Two years ago, 110-year-old Maria Francisca Castillo Carrillo died (her name was a bit long and complicated so everyone called her Panchita). A few months earlier, I met her when I visited the blue zone on the Nicoya peninsula in Costa Rica.

Blue zones are places where you would have the highest chance of living to 100 years old, and other such zones are located on the Japanese island of Okinawa, on the Greek Island of Ikaria and in the Sardinian mountains.

I have visited all these blue zones and interviewed both researchers and elders, always surprised by the well-being, energy and health of the elderly living in the blue zones. The most alert of all was Panchita. For more than 60 years, she had lived in a wooden shed in the tropical forest. She shared the house with her oldest son Pablo, 93, who would soon move out to live with his new girlfriend.

A large number of seniors are aging with a combination of vision loss and hearing loss, and most of the 110-year-olds that I have met get tired in social situations. Panchita, however, was full of energy and did not look a day over 75. She could easily talk for an hour about everything from the story of her life to politics. Turned out, Panchita was a feminist who never married because she despised the macho culture in Costa Rica. “Men are much better nowadays”, she explained.
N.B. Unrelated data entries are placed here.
import Summits.AtomisticToContinuum.FouriersLaw.Cruxes.PositiveMemory.Lines.Sketch
import Summits.AtomisticToContinuum.FouriersLaw.Theorems.HonestZwanzigPositiveMemoryFloorOfBackflowFloor

/-! Strategist simulation of the gate's rendering of
`route edit --split PositiveMemory --into ConductanceLowerBound BulkBackflowFloor --glue-by …`:
the two child decls exactly as they will be written (one-line statements of children.json) and the
glue theorem shape `…GlueBy_holds : ConductanceLowerBound → BulkBackflowFloor → PositiveMemory := <decl>`. -/

namespace Summit.AtomisticToContinuum.FouriersLaw.Theses.HonestZwanzigSplitSim

open scoped BigOperators Topology Manifold Classical MeasureTheory ProbabilityTheory Matrix InnerProductSpace ComplexConjugate ContinuousMap
open Filter Set Function TopologicalSpace MeasureTheory

def ConductanceLowerBound : Prop :=
  ∀ ω₂ lam β γ : ℝ, 0 < ω₂ → 0 < lam → 0 < β → 0 < γ → (∀ (N : ℕ) (T_L T_R : ℝ), 0 < T_L → 0 < T_R → ∀ μ ν : MeasureTheory.Measure (Literature.MathematicalPhysics.KineticTheory.HeatConduction.PhaseSpace N), (Literature.MathematicalPhysics.KineticTheory.HeatConduction.pinnedChain ω₂ lam β γ).IsSteadyState N T_L T_R μ → (Literature.MathematicalPhysics.KineticTheory.HeatConduction.pinnedChain ω₂ lam β γ).IsSteadyState N T_L T_R ν → μ = ν) → ∀ μ : (N : ℕ) → ℝ → ℝ → MeasureTheory.Measure (Literature.MathematicalPhysics.KineticTheory.HeatConduction.PhaseSpace N), (∀ (N : ℕ) (T_L T_R : ℝ), 0 < T_L → 0 < T_R → (Literature.MathematicalPhysics.KineticTheory.HeatConduction.pinnedChain ω₂ lam β γ).IsSteadyState N T_L T_R (μ N T_L T_R)) → ∀ T : ℝ, 0 < T → ∀ D : ℕ → ℝ, (∀ N : ℕ, Filter.Tendsto (fun δ : ℝ => (Literature.MathematicalPhysics.KineticTheory.HeatConduction.pinnedChain ω₂ lam β γ).totalCurrent (μ N (T + δ / 2) (T - δ / 2)) / δ) (nhdsWithin 0 {(0 : ℝ)}ᶜ) (nhds (D N))) → ∃ c : ℝ, 0 < c ∧ ∃ N₁ : ℕ, ∀ N : ℕ, N₁ ≤ N → c ≤ D N

def BulkBackflowFloor : Prop :=
  ∀ ω₂ lam β γ : ℝ, 0 < ω₂ → 0 < lam → 0 < β → 0 < γ → ∀ T : ℝ, 0 < T → ∀ δ : ℝ, 0 < δ → ∃ R : ℕ, ∀ N : ℕ, 2 ≤ N → let P := Literature.MathematicalPhysics.KineticTheory.HeatConduction.pinnedChain ω₂ lam β γ; let X := Literature.MathematicalPhysics.KineticTheory.HeatConduction.PhaseSpace N; let μ : MeasureTheory.Measure X := P.gibbsMeasure N T; let corr : (X → ℝ) → (X → ℝ) → ℝ → ℝ := fun f g t => (∫ z, f z * (∫ y, g y ∂(P.transitionKernel N T T t.toNNReal z)) ∂μ) - (∫ z, f z ∂μ) * (∫ z, g z ∂μ); let lap : ℝ → (X → ℝ) → (X → ℝ) → ℝ := fun s f g => ∫ t in Set.Ioi (0 : ℝ), Real.exp (-(s * t)) * corr f g t; let e : Fin N → X → ℝ := fun x z => z.2 x ^ 2 / 2 + P.U (z.1 x) + ∑ j : Fin N, ((if j.val = x.val + 1 then P.V (z.1 j - z.1 x) / 2 else 0) + (if x.val = j.val + 1 then P.V (z.1 x - z.1 j) / 2 else 0)); let G : ℝ → Matrix (Fin N) (Fin N) ℝ := fun s => Matrix.of fun x y => lap s (e x) (e y); let schur : ℝ → (X → ℝ) → (X → ℝ) → ℝ := fun s f g => lap s f g - ∑ x : Fin N, ∑ y : Fin N, lap s f (e x) * (G s)⁻¹ x y * lap s (e y) g; let J : X → ℝ := fun z => ∑ i : Fin N, P.bondCurrent N i z; ∀ b : Fin N, R ≤ b.val → b.val + 2 + R ≤ N → ∀ ρ ℓ : ℝ, Filter.Tendsto (fun s => schur s (P.bondCurrent N b) J) (nhdsWithin (0 : ℝ) (Set.Ioi 0)) (nhds ρ) → Filter.Tendsto (fun s => lap s (P.bondCurrent N b) J) (nhdsWithin (0 : ℝ) (Set.Ioi 0)) (nhds ℓ) → ℓ - δ ≤ ρ

/-- glue-by candidate 1: the Cruxes workfile decl (k = 2). -/
theorem PositiveMemoryGlueBy_holds : ConductanceLowerBound → BulkBackflowFloor →
    Summit.AtomisticToContinuum.FouriersLaw.Theses.HonestZwanzig.PositiveMemory :=
  _root_.Summit.AtomisticToContinuum.FouriersLaw.Theorems.HonestZwanzig.PositiveMemory.PositiveMemory_of_backflowFloor

/-- glue-by candidate 2: the landed Theorems decl with the Kirchhoff-flatness antecedent discharged inline. -/
theorem PositiveMemoryGlue_term : ConductanceLowerBound → BulkBackflowFloor →
    Summit.AtomisticToContinuum.FouriersLaw.Theses.HonestZwanzig.PositiveMemory :=
  fun h1 h2 => _root_.Summit.AtomisticToContinuum.FouriersLaw.Theorems.HonestZwanzig.PositiveMemory.stub_positiveMemory_of_backflowFloor
    (_root_.Summit.AtomisticToContinuum.FouriersLaw.Theorems.HonestZwanzig.PositiveMemory.stub_rowLimit
      _root_.Summit.AtomisticToContinuum.FouriersLaw.Theorems.HonestZwanzig.stub_feshbachIdentities) h1 h2

/-- dedup check: the child `ConductanceLowerBound` is the shared item stmt-AtomisticToContinuum-11749 verbatim. -/
example : ConductanceLowerBound = Summit.AtomisticToContinuum.FouriersLaw.Theses.JunctionLocality.ConductanceLowerBound := rfl

/-- dedup check: the child `BulkBackflowFloor` is line Sketch's `BulkBackflowFloorSig` verbatim. -/
example : BulkBackflowFloor = Summit.AtomisticToContinuum.FouriersLaw.Theorems.HonestZwanzig.PositiveMemory.BulkBackflowFloorSig := rfl

end Summit.AtomisticToContinuum.FouriersLaw.Theses.HonestZwanzigSplitSim
/-- **`C₅ ⋊ C₁₆` (order `80`, `a = 2`, `f = 2`: `8 ∣ 24`, `16 ∤ 24`) is GOOD**: the Hodge conjecture for every power of every
simple CM abelian `40`-fold with complex multiplication by a Galois CM field with this group.
[cite: Gordon1999HodgeAVSurvey, Thm. 6.4] -/
theorem hodgeConjectureFor_pow_of_isSimple_cyclic5_semidirect_16
    (φ : Multiplicative (ZMod (2 ^ (2 + 2))) →* MulAut (Multiplicative (ZMod 5)))
    (hφ : ∀ v : Multiplicative (ZMod 5), φ (Multiplicative.ofAdd 1) v = v⁻¹)
    (e : (K ≃ₐ[ℚ] K) ≃* Multiplicative (ZMod 5) ⋊[φ] Multiplicative (ZMod (2 ^ (2 + 2))))
    (hA : IsCMTypeRealisation Φ A ι θ) (hs : A.IsSimple) (N : ℕ) :
    HodgeConjectureFor (⨁ fun _ : Fin N => A).dim (⨁ fun _ : Fin N => A).X :=
  haveI : Fact (Nat.Prime 5) := ⟨Nat.prime_five⟩
  hodgeConjectureFor_pow_of_isSimple_of_pow_sub_one (a := 2) (f := 2) (by norm_num) (by norm_num) (by norm_num)
    φ hφ e hA hs N

/-- **`C₃ ⋊ C₃₂` (order `96`, `a = 3`, `f = 4`: `16 ∣ 3⁴ − 1 = 80`, `32 ∤ 80`) is GOOD**: the Hodge conjecture for every power
of every simple CM abelian `48`-fold with complex multiplication by a Galois CM field with this group.
[cite: Gordon1999HodgeAVSurvey, Thm. 6.4] -/
theorem hodgeConjectureFor_pow_of_isSimple_cyclic3_semidirect_32
    (φ : Multiplicative (ZMod (2 ^ (3 + 2))) →* MulAut (Multiplicative (ZMod 3)))
    (hφ : ∀ v : Multiplicative (ZMod 3), φ (Multiplicative.ofAdd 1) v = v⁻¹)
    (e : (K ≃ₐ[ℚ] K) ≃* Multiplicative (ZMod 3) ⋊[φ] Multiplicative (ZMod (2 ^ (3 + 2))))
    (hA : IsCMTypeRealisation Φ A ι θ) (hs : A.IsSimple) (N : ℕ) :
    HodgeConjectureFor (⨁ fun _ : Fin N => A).dim (⨁ fun _ : Fin N => A).X :=
  haveI : Fact (Nat.Prime 3) := ⟨Nat.prime_three⟩
  hodgeConjectureFor_pow_of_isSimple_of_pow_sub_one (a := 3) (f := 4) (by norm_num) (by norm_num) (by norm_num)
    φ hφ e hA hs N
import Literature.MathematicalPhysics.QuantumFieldTheory.Balaban1983to89.Beta.RemainderDelta2Tower
import Literature.MathematicalPhysics.QuantumFieldTheory.Balaban1983to89.Beta.RemainderOriginTowerDivPlaquetteLocalSup
import Literature.MathematicalPhysics.QuantumFieldTheory.Balaban1983to89.Beta.RemainderOriginTowerSliceGradPlaquetteLocalSup

/-!
# T. Bałaban, *The variational problem and background fields …*, Commun. Math. Phys. **102** (1985) 277–309 [Balaban1985Variational] (182) p. 307, (190) p. 308, with
# [Balaban1985BackgroundPropagators] Thm 3.1 (3.42) p. 397 (the divergence and gradient entries), (3.134)–(3.138) pp. 422–423: **THE DIVERGENCE AND SLICE-GRADIENT
# LINES OF NODE D AT THE ORIGIN WITH BAŁABAN's OWN `Δ⁽²⁾(U)` BUILT IN — NO `Δ⁽²⁾` LETTER** — the ENDs «Y13b» ∕ «Y13c» composed with «Y17c» `exists_delta2_tower`,
# the twins of «Y18» `Beta.RemainderOriginTowerDelta2` for the left entries `D*_U` and `D_U∘(·)_μ` («Y18bc», row (D4) OWNER lineage `b2b-balaban-beta-an4`, gen 114)

CITATION HEADER (lean-in-tree rule 2026-08-18).  Audit cell `pub-balaban`, BINDER row (D4) (`RemainderConst` leaves for Bałaban's split), OWNER lineage
`b2b-balaban-beta-an4`, gen 114.  Loci exactly as in «Y18» ∕ «Y13b» ∕ «Y13c» ∕ «Y17a∕b∕c» (this gen): [Balaban1985Variational] (B11 = [15]; held
`paper:balaban1985-cmp102-variational-background`, journal page = PDF page + 276) (129)–(131) pp. 297–298, (180) p. 306, (182) p. 307, (190) p. 308;
[Balaban1985BackgroundPropagators] (B9 = [5]; `paper:balaban1985-cmp99-background-propagators`, journal page = PDF page + 388) (3.11) p. 392, (3.15) p. 393,
(3.35)–(3.37) p. 396, Thm 3.1 (3.42) p. 397, Thm 3.3 p. 399, Thm 3.11 p. 416, (3.126) p. 420, (3.132)–(3.138) pp. 422–423; [Balaban1985Averaging] (B7 = [4]) (52)
p. 26, (122) p. 36, (136)–(138), (141) p. 39, (145) p. 39, (149) p. 40, (155) p. 41; [Balaban1984PropagatorsII] (B6 = [3]) (2.51)–(2.52) p. 232, Lemma 2.1 (2.61)
p. 234.  Composed BY NAME: «Y13b» `exists_ineq190_div_origin_tower_plaquette_localSup`, «Y13c» `exists_ineq190_sliceGrad_origin_tower_plaquette_localSup`, «Y17c»
`exists_delta2_tower` ((K81)'s binder block repeated VERBATIM).  Nothing of print is asserted here.

WHY THIS FILE («Y18bc»).  «Y18» built Bałaban's `Δ⁽²⁾(U)` into the VALUE line of NODE D at the origin; the divergence line (left entry `D*_U`, fine bonds → fine
sites) and the slice-gradient line (left entry `D_U∘(·)_μ`, every direction `μ`) carry the same `(Δ⁽²⁾, λ₀, r_D, hD2)` binders and one more derived constant
`B_E^{G′}`.  THIS FILE discharges them the same way: **`exists_ineq190_div_origin_tower_delta2`** and **`exists_ineq190_sliceGrad_origin_tower_delta2`** —
`∃ (α⋆, B, δ, B_E, A′, r₁, α₁, j₁, Λ)` FIRST; under (K81)'s binder block + `α ≤ α⋆` + geometry ∕ rates ∕ derived constants with `λ₀ := Λ·j₀`, `r_D := d` and
[4] Prop. 5's smallnesses at the top: `∃ Δ⁽²⁾ G′ Inv′` with the two-sided inverse relations and `∀ δ′, δ′∕8 ≤ ρ → Ineq190 S^{coarse}_m S^{sites ∕ fine}_m
(E∘(H₀ + G̃Δ⁽²⁾H₀)) (A₀ᴱ + B_Eᵗθ_Dc) δ′` — conclusions VERBATIM from «Y13b»∕«Y13c».  With «Y18», ALL THREE LINES of NODE D at the origin on the one-domain
tower display NO analytic letter beyond printed-shape windows ∕ smallnesses.

HONEST SCOPE.  One `obtain` of each parent per theorem; NO estimate proved here; displayed: print's windows (3.35) read GLOBALLY on the torus + the current window
(3.36), [4] Prop. 5's smallnesses, the weights, the Hilbert-structure letters, the consumer's display ∕ witnesses, the two smallnesses in `j₀`.  A MODEL result
on the one-domain tower (ONE level `j = k`): NOT Bałaban's multiscale `{Ω_j}` setting, NOT `Δ⁽²⁾_π` (3.135), NOT (3.138), NOT (189), NOT the `Data190` plumbing.
Row (D4) class UNCHANGED (instance 0∕1; critical-path width 0 = NODE O; D4 DISCHARGE NO DATE); NOT B12 Thm 2, NOT BetaPertH, NOT continuum, NOT Clay.  HONEST
DEPENDENCY (cell line): continuum YM on T⁴ ⇐ BetaPertH ∧ nine spine estimates (0/9 proved); BetaPertH ⇐ (D1) ∧ (D4) ∧ CAP+tail; G-an2-4 gates asym, D1 and
NE2/3/4.  NEW file; nothing modified; 0 `def`; standard axioms; no `sorry`; `maxHeartbeats 400000` on the two theorems.  Net new unproved facts: 0. -/

noncomputable section

set_option autoImplicit false

open scoped BigOperators InnerProductSpace ComplexConjugate

namespace Literature.MathematicalPhysics.QuantumFieldTheory.Balaban1983to89.Beta.RemainderOriginTowerDivSliceGradDelta2

open B11SectG B11SupSize190
open B9Eq311L2Pairing (WL2)
open B4Sect5Torus (TSite tdist)
open B4Sect5Proof (latticeConst)
open B5TorusCover (UT)
open B9Thm34Ext (toB6)
open B9Thm37GlueTorus (torusGeom tdist1)
open B9SectCLatticeCarrier (Bond bpos btgt unshift)
open B9Eq319QprimeTorus (fineP blockCoord)
open B7Prop1Explicit (U1 Wcx boxVec)
open B7Prop2Explicit (unitaryUnits mem_unitaryUnits pdev C0 c2')
open B7Prop3Flat (c3)
open B7Prop5GeneralLevels (thetaGen C3Gen)
open B11Eq103H1Complex (SiteL2K BondL2K H1LatticeK covDerivL2K covDivL2K)
open B9Eq310DeltaPrime (plaqHolU)
open B9Eq310HessianOperator (adTransportW)
open B9Eq315QTorus (perCfg perCfg_apply cornerSite)
open B9Eq315QTower (towerP UlevOf)
open B9Eq316TowerFlatIsOneStep (towerP_eq_fineP_pow siteCast)
open B9Eq326OperatorTower (QkW laplaceAk G1k H1k)
open B9Eq324DeltaPrimeATower (laplacePrimeAk)
open B9Eq3119DeltaPiTower (laplaceAkPi)
open Beta.RemainderOriginTowerDivPlaquetteLocalSup (exists_ineq190_div_origin_tower_plaquette_localSup)
open Beta.RemainderOriginTowerSliceGradPlaquetteLocalSup (exists_ineq190_sliceGrad_origin_tower_plaquette_localSup)
open Beta.RemainderDelta2Tower (exists_delta2_tower)

section Tower

variable {d : ℕ} (hd : 1 ≤ d) (L : ℕ) [NeZero L] (hL : 1 ≤ L) (hL3 : 3 ≤ L)
  {𝔸 : Type*} [CStarAlgebra 𝔸] [Nontrivial 𝔸]
  {W : Type} [NormedAddCommGroup W] [InnerProductSpace ℂ W] [FiniteDimensional ℂ W] (φ : W ≃ₗ[ℂ] 𝔸)
  {Mφ Mφ' : ℝ} (hMφ : 0 ≤ Mφ) (hMφ' : 0 ≤ Mφ') (hφ : ∀ w, ‖φ w‖ ≤ Mφ * ‖w‖) (hφ' : ∀ X, ‖φ.symm X‖ ≤ Mφ' * ‖X‖) (hstar : ∀ X : 𝔸, ‖star X‖ ≤ ‖X‖)
  {a : ℝ} (ha : 0 < a) {a' : ℝ} (ha' : 0 < a') {ϱ : ℝ} (hϱ0 : 0 ≤ ϱ) (hϱ1 : ϱ < 1)
  (τ : 𝔸 →ₗ[ℂ] ℂ) {Cτ : ℝ} (hτ : ∀ X, ‖τ X‖ ≤ Cτ * ‖X‖) (hCτ : 0 ≤ Cτ) {Mτ : ℝ} (hτm : ∀ X Y : 𝔸, ‖τ (X * Y)‖ ≤ Mτ * ‖X‖ * ‖Y‖) (hMτ : 0 ≤ Mτ)
  {ρw : ℝ} (hρw : 0 ≤ ρw)
  (hτ₁ : ∀ X : 𝔸, τ (star X) = conj (τ X)) (hτ₂ : ∀ X Y : 𝔸, τ (X * Y) = τ (Y * X)) (hφτ : ∀ X Y : 𝔸, ⟪φ.symm X, φ.symm Y⟫_ℂ = τ (star X * Y))
  (AQ : ℝ)
  (hAQ16 : 16 * ((d : ℝ) + 1) * ((d : ℝ) + 4) * c2' d L ≤ AQ)
  {α₀ β : ℝ} (hα : 0 < α₀) (hα3 : C0 d * α₀ ≤ 1 / 3) (hα4 : 4 * α₀ ≤ c2' d L) (hβ : 0 < β)
  (hsmall : Real.exp (4 * (800 * ((d : ℝ) + 1) ^ 2 * ((d : ℝ) + 4)) * α₀) * (1 + 8 * (131072 * ((d : ℝ) + 1) ^ 2) * β) ≤ 2)
  (hc₃ : 4 * β < c3 d L)
  (h145 : 8 * d * thetaGen d L α₀ * (L : ℝ)⁻¹ ^ 4 ≤ 1)
  (h155 : (2 * (L : ℝ) - 1) * (L : ℝ)⁻¹ ^ 2 + 2 * d * thetaGen d L α₀ * (L : ℝ)⁻¹ ^ 3
    + 1 / 8 * (1 + 2 * d * thetaGen d L α₀ * (L : ℝ)⁻¹ ^ 2 + 2 * d * C3Gen d L * β) * (L : ℝ)⁻¹ ^ 2 ≤ 1)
In order not to become the husband’s property, her lovers were the fathers of her five children. Exactly how many descendants she had, she did not know. Last time someone counted there were 165 children, grandchildren and, believe it or not, great-great-grandchildren’s children.

Panchita had also served as the village’s medicine woman. She prescribed traditional herbal medicines, a knowledge that had been inherited for generations.

So what did she eat for breakfast, I asked? Here is Panchita’s daily breakfast. Unfortunately, the ingredients are not always easy to find outside her Costa Rican forest.

  • 2 oranges
  • Costa Rican sweet lemon (I would compare it to the bergamot orange, grown in France and northern Italy)
  • Zapotillo tea (also sapodilla) – the tea is made from both the green fruits, the bark and the leaves, and is used to treat everything from cough to gastrointestinal disorders. Seems to be available online.
  • A little bit of strawberry yogurt. Homemade.


This is a guest post. The opinions expressed are the writer’s own.